Platform: Code4rena
Start Date: 25/01/2022
Pot Size: $50,000 USDT
Total HM: 17
Participants: 39
Period: 3 days
Judge: LSDan
Total Solo HM: 9
Id: 79
League: ETH
Rank: 16/39
Findings: 2
Award: $984.37
🌟 Selected for report: 1
🚀 Solo Findings: 0
🌟 Selected for report: harleythedog
Also found by: sirhashalot
700.6157 USDT - $700.62
harleythedog
In LaunchEvent.sol, the function _safeTransferAVAX is as follows:
function _safeTransferAVAX(address _to, uint256 _value) internal { (bool success, ) = _to.call{value: _value}(new bytes(0)); require(success, "LaunchEvent: avax transfer failed"); }
This function is utilized in a few different places in the contract. According to the Solidity docs), "The low-level functions call, delegatecall and staticcall return true as their first return value if the account called is non-existent, as part of the design of the EVM. Account existence must be checked prior to calling if needed".
As a result, it is possible that this call will fail, but _safeTransferAVAX will not notice anything went wrong. In particular, it is possible that the address rocketJoeFactory.penaltyCollector() is a deleted contract (perhaps a security flaw was found and selfdestruct was called so that users know to use an updated smart contract), but _safeTransferAVAX will not revert. If rocketJoeFactory.penaltyCollector() is indeed a non-existent contract, it would be better for _safeTransferAVAX to revert until an admin can manually correct the penaltyCollector in the factory.
For reference, see a similar high severity reported in a Uniswap audit here (report # 9): https://github.com/Uniswap/v3-core/blob/main/audits/tob/audit.pdf
See _safeTransferAVAX here. See how this function is called with _to as rocketJoeFactory.penaltyCollector() here, but this contract's existence is not verified, which is a problem as described above.
Inspection.
Check for contract existence on low-level calls, so that failures are not missed.
🌟 Selected for report: cmichel
Also found by: UncleGrandpa925, WatchPug, harleythedog
harleythedog
The whole point of the LaunchEvent.sol contract is to gather token and WAVAX to be added to a JoePair. Looking at the JoeRouter02.sol code here, I am not seeing anything preventing a griefer from creating a pair for token and WAVAX before the LaunchEvent.sol function createPair can be called. If a griefer does this, and adds a tiny bit of liquidity, there is essentially no cost to the griefer, and all calls to createPair will revert due to the require statement here.

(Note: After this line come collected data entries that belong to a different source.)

/-- **(D3, étale neighbourhoods, `ca` form)** In the setting of
`comap_cohomologyAnnihilatorOfDegree_succ_le_of_etale_neighbourhood`: `ca(E_𝔮) ∩ T ⊆ ca(T)`.
[folklore] -/
theorem comap_cohomologyAnnihilator_le_of_etale_neighbourhood {T E S : Type u}
    [CommRing T] [CommRing E] [CommRing S] [Algebra T E] [Algebra E S] [Algebra T S]
    [IsScalarTower T E S] [IsNoetherianRing T] [IsLocalRing T] [Algebra.Etale T E]
    (𝔮 : Ideal E) [𝔮.IsPrime] [IsLocalization.AtPrime S 𝔮]
    (h𝔮 : 𝔮.under T = IsLocalRing.maximalIdeal T) :
    (cohomologyAnnihilator S).comap (algebraMap T S) ≤ cohomologyAnnihilator T := by
  intro x hx
  rw [Ideal.mem_comap, mem_cohomologyAnnihilator_iff] at hx
  obtain ⟨n, hn⟩ := hx
  rw [mem_cohomologyAnnihilator_iff]
  refine ⟨n + 1, comap_cohomologyAnnihilatorOfDegree_succ_le_of_etale_neighbourhood (S := S) 𝔮 h𝔮 n ?_⟩
  rw [Ideal.mem_comap]
  exact cohomologyAnnihilatorOfDegree_mono (Nat.le_succ n) hn

end Summit.ResolutionOfSingularities.ResolutionOfSingularities.Theorems.HomologicalConductor.PersistenceFaithfullyFlatDescent

end
import Summits.RiemannHypothesis.RiemannHypothesis.Theorems.WeilFormatCDataO102BFrontData
import Summits.RiemannHypothesis.RiemannHypothesis.Theorems.S2FormatCE0
import Literature.NumberTheory.LFunctions.YoshidaWindowGramTailMSSines
import Literature.NumberTheory.LFunctions.YoshidaWindowGramMiddleJBox
import Literature.NumberTheory.LFunctions.YoshidaWindowGramTailJFactoredScaled
import Literature.NumberTheory.LFunctions.YoshidaWindowGramTailMSFactored
import Literature.NumberTheory.LFunctions.YoshidaWindowGramTailJDiagTight
import Summits.RiemannHypothesis.RiemannHypothesis.Theorems.FormatCPsdBands
import Summits.RiemannHypothesis.RiemannHypothesis.Theorems.WeilFormatCDiagShift
import HarnessLib

/-!
# Format C kernel rung `O102B` (a = 51/50, column-band layout): odd sector: Schur rows 249…250 (lower triangle) of `M − U₁ − U₂` enclosed by `DS` within `rho`·2^-310 (kernel certificates)

Window `a = 51/50`; prime powers in the window: 2, 3, 2^2, 5, 7; prime constant A = 2148/1000 (`WeilFormatC.primeCoeff_form_ge_cells_v2`); evaluator parameters S = 2^320, Kpi 160, Kser 190, kred 8, Kexp 55, J 150; full table modes < 257; light column table modes < 1027; units 2^-310 (Schur entries), 2^-154 (column digits, width 157), 2^-148 (tail-factor digits, width 151), 2^-64 (reciprocal weights), 2^-40 (tail base); order-J tail J = 4, θ = 1/2048, η = 1/10 | 4/1.
Design row: sr-gb-rung-a A g23 odd λ-run (parity cell 13 L-side): a = 51/50, μ = 2^-93, odd 256/512/1024, HIGHER precision S 2^320 c 310, MS tail, five prime powers; see HOME(A)/LADDER-CELL12-A-g23.md. Generated by sr-gb-rung-a prover A g22 with rh-explicit-weil-2 gen7's generator extended for the odd λ-run (--sector odd --mu-log2; HOME(A)/code-g22/gen7/gramgen7.py sha16 a23c13b0256hp001) from `#eval` of the tree's `Encl` functions; every datum is re-verified by the kernel in the theorem files (`decide +kernel`). Helper data of the rh-explicit Weil-positivity programme (format C, K-CELL-2), RH-free. [cite: Yoshida1992HermitianForms, §5 (5.15)-(5.16) p. 301; §7 pp. 305–312]
-/

set_option linter.dupNamespace false
set_option exponentiation.threshold 1024
set_option maxRecDepth 200000

namespace Summit.RiemannHypothesis.RiemannHypothesis.Theorems.WeilFormatCData.O102BCBOdd
open Literature.NumberTheory.LFunctions Literature.NumberTheory.LFunctions.Yoshida1992 Encl Literature.Analysis.ValidatedNumerics.NumericsMP
open Summit.RiemannHypothesis.RiemannHypothesis.Theorems.WeilFormatCData.O102B

/-- kernel: Schur rows `[249, 251)` (columns `j ≤ i`). -/
theorem tS249 : checkSchurBandG (2 ^ 320) 310 O102BCBOdd.rho O102B.C O102B.tab true 256 (subBoxCB (2 ^ 320) 157 256 154 64 O102BCBOdd.ρc O102BCBOdd.XP O102BCBOdd.Pd O102BCBOdd.v O102BCBOdd.V 151 8 148 148 O102BCBOdd.ρφ O102BCBOdd.ρψ O102BCBOdd.ΦP O102BCBOdd.ΨP O102BCBOdd.Pφ O102BCBOdd.Pψ (fun i ↦ (dMidOBox (2 ^ 320) O102B.C O102B.F (tget O102B.tab (i + 1)) 1 1024 256 4 O102B.momO i).add (dgJoBoxT (2 ^ 320) O102B.C O102B.F (tget O102B.tab (i + 1)) 40 1346682168655 256 1024 4 1 2048 i))) O102BCBOdd.DS true 249 2 = true := by
  decide +kernel

end Summit.RiemannHypothesis.RiemannHypothesis.Theorems.WeilFormatCData.O102BCBOdd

This jeopardizes the whole point of the contract, and the griefing attack would be easy to time (since LaunchEvent.sol has to complete 3 stages before createPair can even be called), so I consider this a high severity issue.
See the code for createPair here.
Inspection.
The require statements in createPair should be reconsidered. Requiring that there be zero supply if the pair already exists is too restrictive. Perhaps only a certain amount of liquidity should be allowed, but certainly more than zero should be allowed, or else anyone can easily grief as described above.
#0 - cryptofish7
2022-01-31T14:19:48Z
Duplicate of #246
#1 - dmvt
2022-02-22T19:49:32Z
Duplicate of #197. Funds would not be lost but protocol availability would be impacted.